(Saved entries)
↓↓↓

import Summits.Langlands.Langlands.Theses.QuarterDeficit1951
import Literature.NumberTheory.GaloisRepresentations.GaloisRepUnramifiedProofs
import Literature.NumberTheory.GaloisRepresentations.TateUnramifiedLiftingHolds
import Literature.NumberTheory.GaloisRepresentations.DirichletCharacterOfGaloisCharacter
import Literature.FieldTheory.AlgClosed.PadicAlgClEquivComplex
import Literature.NumberTheory.Automorphic.BCDTTheoremBWildAtThreeDet
import Summits.Langlands.Langlands.Theorems.QuarterDeficit1951IcosahedralSupplyStubIrreducible
import Summits.Langlands.Langlands.Theorems.QuarterDeficit1951IcosahedralSupplyStubConductor
import Summits.Langlands.Langlands.Theorems.QuarterDeficit1951IcosahedralSupplyStubFrobeniusReadout
import Summits.Langlands.Langlands.Theorems.QuarterDeficit1951IcosahedralSupplyStubTateTwistLift
import Summits.Langlands.Langlands.Theorems.QuarterDeficit1951IcosahedralSupplyStubIcosahedralEmbedding
import Summits.Langlands.Langlands.Theorems.QuarterDeficit1951IcosahedralSupplyDoudMooreField

/-!
# Route `QuarterDeficit1951` (Langlands) — crux `IcosahedralSupply` (stmt-Langlands-15899), line `Sketch`

**The `k`-valued Artin supply** `artinSupply`: for every algebraically closed field `k` of
characteristic `0` with a Hausdorff ring topology and every `ι : k →+* ℂ`, an irreducible,
finite-image, even `ρ : Γ_ℚ → GL₂(k)` of Artin conductor `1951`, unramified away from `1951`, whose
determinant read through `ι` at arithmetic Frobenius is `χ₀⁻¹` for an order-`5` Dirichlet character
`χ₀` mod `1951`, with the icosahedral Frobenius fingerprint
`t² ∈ {0, d, 4d} ∨ t⁴ − 3dt² + d² = 0`.  Composition of `doudMooreField` with the landed stubs
`stub_icosahedralEmbedding` (`A₅ ↪ PGL₂(k)`), `stub_tateTwistLift` (Tate lifting with ramification
control), `stub_conductor`, `stub_frobeniusReadout`, `stub_irreducible`, and the Cayley–Hamilton
fingerprint lemma `fingerprint_of_pow_eq_scalar`.
-/

set_option linter.dupNamespace false

noncomputable section

open scoped NumberField MatrixGroups
open Field IsDedekindDomain Polynomial
open Literature.NumberTheory.GaloisRepresentations Literature.NumberTheory.PAdicHodge

namespace Summit.Langlands.Langlands.Theorems.QuarterDeficit1951

/-- **The icosahedral fingerprint is Cayley–Hamilton.** If a power `M ^ m`, `m ∈ {1, 2, 3, 5}`, of a
`2 × 2` matrix over a field is scalar, then `t = tr M`, `d = det M` satisfy
`t² = 0 ∨ t² = d ∨ t² = 4d ∨ t⁴ − 3dt² + d² = 0` (by `M² = tM − d`:
`M³ = (t² − d)M − td`, `M⁵ = (t⁴ − 3t²d + d²)M − d(t³ − 2td)`, and `aM` scalar with `a ≠ 0` forces
`M` scalar, `t² = 4d`). [folklore] -/
theorem fingerprint_of_pow_eq_scalar {k : Type*} [Field k] (M : Matrix (Fin 2) (Fin 2) k)
    {m : ℕ} (hm : m = 1 ∨ m = 2 ∨ m = 3 ∨ m = 5) (hM : ∃ c : k, Matrix.scalar (Fin 2) c = M ^ m) :
    M.trace ^ 2 = 0 ∨ M.trace ^ 2 = M.det ∨ M.trace ^ 2 = 4 * M.det ∨
      M.trace ^ 4 - 3 * M.det * M.trace ^ 2 + M.det ^ 2 = 0 := by
  obtain ⟨c, hc⟩ := hM
  have h00 := congr_fun (congr_fun hc 0) 0
  have h01 := congr_fun (congr_fun hc 0) 1
  have h10 := congr_fun (congr_fun hc 1) 0
  have h11 := congr_fun (congr_fun hc 1) 1
  rw [Matrix.trace_fin_two, Matrix.det_fin_two]
  -- `M ^ m = α • M + β • 1` with `α` the candidate invariant; scalar ⇒ `α = 0` or `M` scalar
  have key : ∀ α : k, α * M 0 1 = 0 → α * M 1 0 = 0 → α * (M 0 0 - M 1 1) = 0 →
      α = 0 ∨ (M 0 0 + M 1 1) ^ 2 = 4 * (M 0 0 * M 1 1 - M 0 1 * M 1 0) := by
    intro α hb hc' had
    by_cases hα : α = 0
    · exact Or.inl hα
    · right
      have hb0 : M 0 1 = 0 := (mul_eq_zero.mp hb).resolve_left hα
      have hc0 : M 1 0 = 0 := (mul_eq_zero.mp hc').resolve_left hα
      have had0 : M 0 0 = M 1 1 := sub_eq_zero.mp ((mul_eq_zero.mp had).resolve_left hα)
      rw [hb0, hc0, had0]; ring
  rcases hm with rfl | rfl | rfl | rfl
  · -- m = 1 : `M` itself is scalar
    simp only [pow_one, Matrix.scalar_apply, Matrix.diagonal_apply_eq, Matrix.diagonal_apply_ne,
      ne_eq, zero_ne_one, one_ne_zero, not_false_eq_true, Fin.isValue] at h00 h01 h10 h11
    right; right; left
    rw [← h00, ← h01, ← h10, ← h11]; ring
  · simp only [Matrix.scalar_apply, Matrix.diagonal_apply_eq, Matrix.diagonal_apply_ne, ne_eq,
      zero_ne_one, one_ne_zero, not_false_eq_true, Fin.isValue, pow_two, Matrix.mul_apply,
      Fin.sum_univ_two] at h00 h01 h10 h11
    rcases key (M 0 0 + M 1 1) (by linear_combination -h01) (by linear_combination -h10)
      (by linear_combination h11 - h00) with h | h
    · left; rw [h]; ring
    · right; right; left; exact h
  · simp only [Matrix.scalar_apply, Matrix.diagonal_apply_eq, Matrix.diagonal_apply_ne, ne_eq,
      zero_ne_one, one_ne_zero, not_false_eq_true, Fin.isValue, pow_succ, pow_zero, one_mul,
      Matrix.mul_apply, Fin.sum_univ_two] at h00 h01 h10 h11
    rcases key ((M 0 0 + M 1 1) ^ 2 - (M 0 0 * M 1 1 - M 0 1 * M 1 0))
      (by linear_combination -h01) (by linear_combination -h10)
      (by linear_combination h11 - h00) with h | h
    · right; left; exact sub_eq_zero.mp h
    · right; right; left; exact h
  · simp only [Matrix.scalar_apply, Matrix.diagonal_apply_eq, Matrix.diagonal_apply_ne, ne_eq,
      zero_ne_one, one_ne_zero, not_false_eq_true, Fin.isValue, pow_succ, pow_zero, one_mul,
      Matrix.mul_apply, Fin.sum_univ_two] at h00 h01 h10 h11
    rcases key ((M 0 0 + M 1 1) ^ 4 - 3 * (M 0 0 * M 1 1 - M 0 1 * M 1 0) * (M 0 0 + M 1 1) ^ 2 +
        (M 0 0 * M 1 1 - M 0 1 * M 1 0) ^ 2)
      (by linear_combination -h01) (by linear_combination -h10)
      (by linear_combination h11 - h00) with h | h
    · right; right; right; exact h
    · right; right; left; exact h

/-- In `A₅` every element has order `1`, `2`, `3` or `5`. [folklore] -/
theorem alternatingGroup_five_pow_eq_one (g : alternatingGroup (Fin 5)) :
    g = 1 ∨ g ^ 2 = 1 ∨ g ^ 3 = 1 ∨ g ^ 5 = 1 := by
  revert g
  set_option maxRecDepth 100000 in
  decide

↑↑↑

> About this task
The whole of the data is to be copied out word for word.

> Response to this exercise
import Summits.Langlands.Langlands.Theses.QuarterDeficit1951
import Literature.NumberTheory.GaloisRepresentations.GaloisRepUnramifiedProofs
import Literature.NumberTheory.GaloisRepresentations.TateUnramifiedLiftingHolds
import Literature.NumberTheory.GaloisRepresentations.DirichletCharacterOfGaloisCharacter
import Literature.FieldTheory.AlgClosed.PadicAlgClEquivComplex
import Literature.NumberTheory.Automorphic.BCDTTheoremBWildAtThreeDet
import Summits.Langlands.Langlands.Theorems.QuarterDeficit1951IcosahedralSupplyStubIrreducible
import Summits.Langlands.Langlands.Theorems.QuarterDeficit1951IcosahedralSupplyStubConductor
import Summits.Langlands.Langlands.Theorems.QuarterDeficit1951IcosahedralSupplyStubFrobeniusReadout
import Summits.Langlands.Langlands.Theorems.QuarterDeficit1951IcosahedralSupplyStubTateTwistLift
import Summits.Langlands.Langlands.Theorems.QuarterDeficit1951IcosahedralSupplyStubIcosahedralEmbedding
import Summits.Langlands.Langlands.Theorems.QuarterDeficit1951IcosahedralSupplyDoudMooreField

/-!
# Route `QuarterDeficit1951` (Langlands) — crux `IcosahedralSupply` (stmt-Langlands-15899), line `Sketch`

**The `k`-valued Artin supply** `artinSupply`: for every algebraically closed field `k` of
characteristic `0` with a Hausdorff ring topology and every `ι : k →+* ℂ`, an irreducible,
finite-image, even `ρ : Γ_ℚ → GL₂(k)` of Artin conductor `1951`, unramified away from `1951`, whose
determinant read through `ι` at arithmetic Frobenius is `χ₀⁻¹` for an order-`5` Dirichlet character
`χ₀` mod `1951`, with the icosahedral Frobenius fingerprint
`t² ∈ {0, d, 4d} ∨ t⁴ − 3dt² + d² = 0`.  Composition of `doudMooreField` with the landed stubs
`stub_icosahedralEmbedding` (`A₅ ↪ PGL₂(k)`), `stub_tateTwistLift` (Tate lifting with ramification
control), `stub_conductor`, `stub_frobeniusReadout`, `stub_irreducible`, and the Cayley–Hamilton
fingerprint lemma `fingerprint_of_pow_eq_scalar`.
-/

set_option linter.dupNamespace false

noncomputable section

open scoped NumberField MatrixGroups
open Field IsDedekindDomain Polynomial
open Literature.NumberTheory.GaloisRepresentations Literature.NumberTheory.PAdicHodge

namespace Summit.Langlands.Langlands.Theorems.QuarterDeficit1951

/-- **The icosahedral fingerprint is Cayley–Hamilton.** If a power `M ^ m`, `m ∈ {1, 2, 3, 5}`, of a
`2 × 2` matrix over a field is scalar, then `t = tr M`, `d = det M` satisfy
`t² = 0 ∨ t² = d ∨ t² = 4d ∨ t⁴ − 3dt² + d² = 0` (by `M² = tM − d`:
`M³ = (t² − d)M − td`, `M⁵ = (t⁴ − 3t²d + d²)M − d(t³ − 2td)`, and `aM` scalar with `a ≠ 0` forces
`M` scalar, `t² = 4d`). [folklore] -/
theorem fingerprint_of_pow_eq_scalar {k : Type*} [Field k] (M : Matrix (Fin 2) (Fin 2) k)
    {m : ℕ} (hm : m = 1 ∨ m = 2 ∨ m = 3 ∨ m = 5) (hM : ∃ c : k, Matrix.scalar (Fin 2) c = M ^ m) :
    M.trace ^ 2 = 0 ∨ M.trace ^ 2 = M.det ∨ M.trace ^ 2 = 4 * M.det ∨
      M.trace ^ 4 - 3 * M.det * M.trace ^ 2 + M.det ^ 2 = 0 := by
  obtain ⟨c, hc⟩ := hM
  have h00 := congr_fun (congr_fun hc 0) 0
  have h01 := congr_fun (congr_fun hc 0) 1
  have h10 := congr_fun (congr_fun hc 1) 0
  have h11 := congr_fun (congr_fun hc 1) 1
  rw [Matrix.trace_fin_two, Matrix.det_fin_two]
  -- `M ^ m = α • M + β • 1` with `α` the candidate invariant; scalar ⇒ `α = 0` or `M` scalar
  have key : ∀ α : k, α * M 0 1 = 0 → α * M 1 0 = 0 → α * (M 0 0 - M 1 1) = 0 →
      α = 0 ∨ (M 0 0 + M 1 1) ^ 2 = 4 * (M 0 0 * M 1 1 - M 0 1 * M 1 0) := by
    intro α hb hc' had
    by_cases hα : α = 0
    · exact Or.inl hα
    · right
      have hb0 : M 0 1 = 0 := (mul_eq_zero.mp hb).resolve_left hα
      have hc0 : M 1 0 = 0 := (mul_eq_zero.mp hc').resolve_left hα
      have had0 : M 0 0 = M 1 1 := sub_eq_zero.mp ((mul_eq_zero.mp had).resolve_left hα)
      rw [hb0, hc0, had0]; ring
  rcases hm with rfl | rfl | rfl | rfl
  · -- m = 1 : `M` itself is scalar
    simp only [pow_one, Matrix.scalar_apply, Matrix.diagonal_apply_eq, Matrix.diagonal_apply_ne,
      ne_eq, zero_ne_one, one_ne_zero, not_false_eq_true, Fin.isValue] at h00 h01 h10 h11
    right; right; left
    rw [← h00, ← h01, ← h10, ← h11]; ring
  · simp only [Matrix.scalar_apply, Matrix.diagonal_apply_eq, Matrix.diagonal_apply_ne, ne_eq,
      zero_ne_one, one_ne_zero, not_false_eq_true, Fin.isValue, pow_two, Matrix.mul_apply,
      Fin.sum_univ_two] at h00 h01 h10 h11
    rcases key (M 0 0 + M 1 1) (by linear_combination -h01) (by linear_combination -h10)
      (by linear_combination h11 - h00) with h | h
    · left; rw [h]; ring
    · right; right; left; exact h
  · simp only [Matrix.scalar_apply, Matrix.diagonal_apply_eq, Matrix.diagonal_apply_ne, ne_eq,
      zero_ne_one, one_ne_zero, not_false_eq_true, Fin.isValue, pow_succ, pow_zero, one_mul,
      Matrix.mul_apply, Fin.sum_univ_two] at h00 h01 h10 h11
    rcases key ((M 0 0 + M 1 1) ^ 2 - (M 0 0 * M 1 1 - M 0 1 * M 1 0))
      (by linear_combination -h01) (by linear_combination -h10)
      (by linear_combination h11 - h00) with h | h
    · right; left; exact sub_eq_zero.mp h
    · right; right; left; exact h
  · simp only [Matrix.scalar_apply, Matrix.diagonal_apply_eq, Matrix.diagonal_apply_ne, ne_eq,
      zero_ne_one, one_ne_zero, not_false_eq_true, Fin.isValue, pow_succ, pow_zero, one_mul,
      Matrix.mul_apply, Fin.sum_univ_two] at h00 h01 h10 h11
    rcases key ((M 0 0 + M 1 1) ^ 4 - 3 * (M 0 0 * M 1 1 - M 0 1 * M 1 0) * (M 0 0 + M 1 1) ^ 2 +
        (M 0 0 * M 1 1 - M 0 1 * M 1 0) ^ 2)
      (by linear_combination -h01) (by linear_combination -h10)
      (by linear_combination h11 - h00) with h | h
    · right; right; right; exact h
    · right; right; left; exact h

/-- In `A₅` every element has order `1`, `2`, `3` or `5`. [folklore] -/
theorem alternatingGroup_five_pow_eq_one (g : alternatingGroup (Fin 5)) :
    g = 1 ∨ g ^ 2 = 1 ∨ g ^ 3 = 1 ∨ g ^ 5 = 1 := by
  revert g
  set_option maxRecDepth 100000 in
  decide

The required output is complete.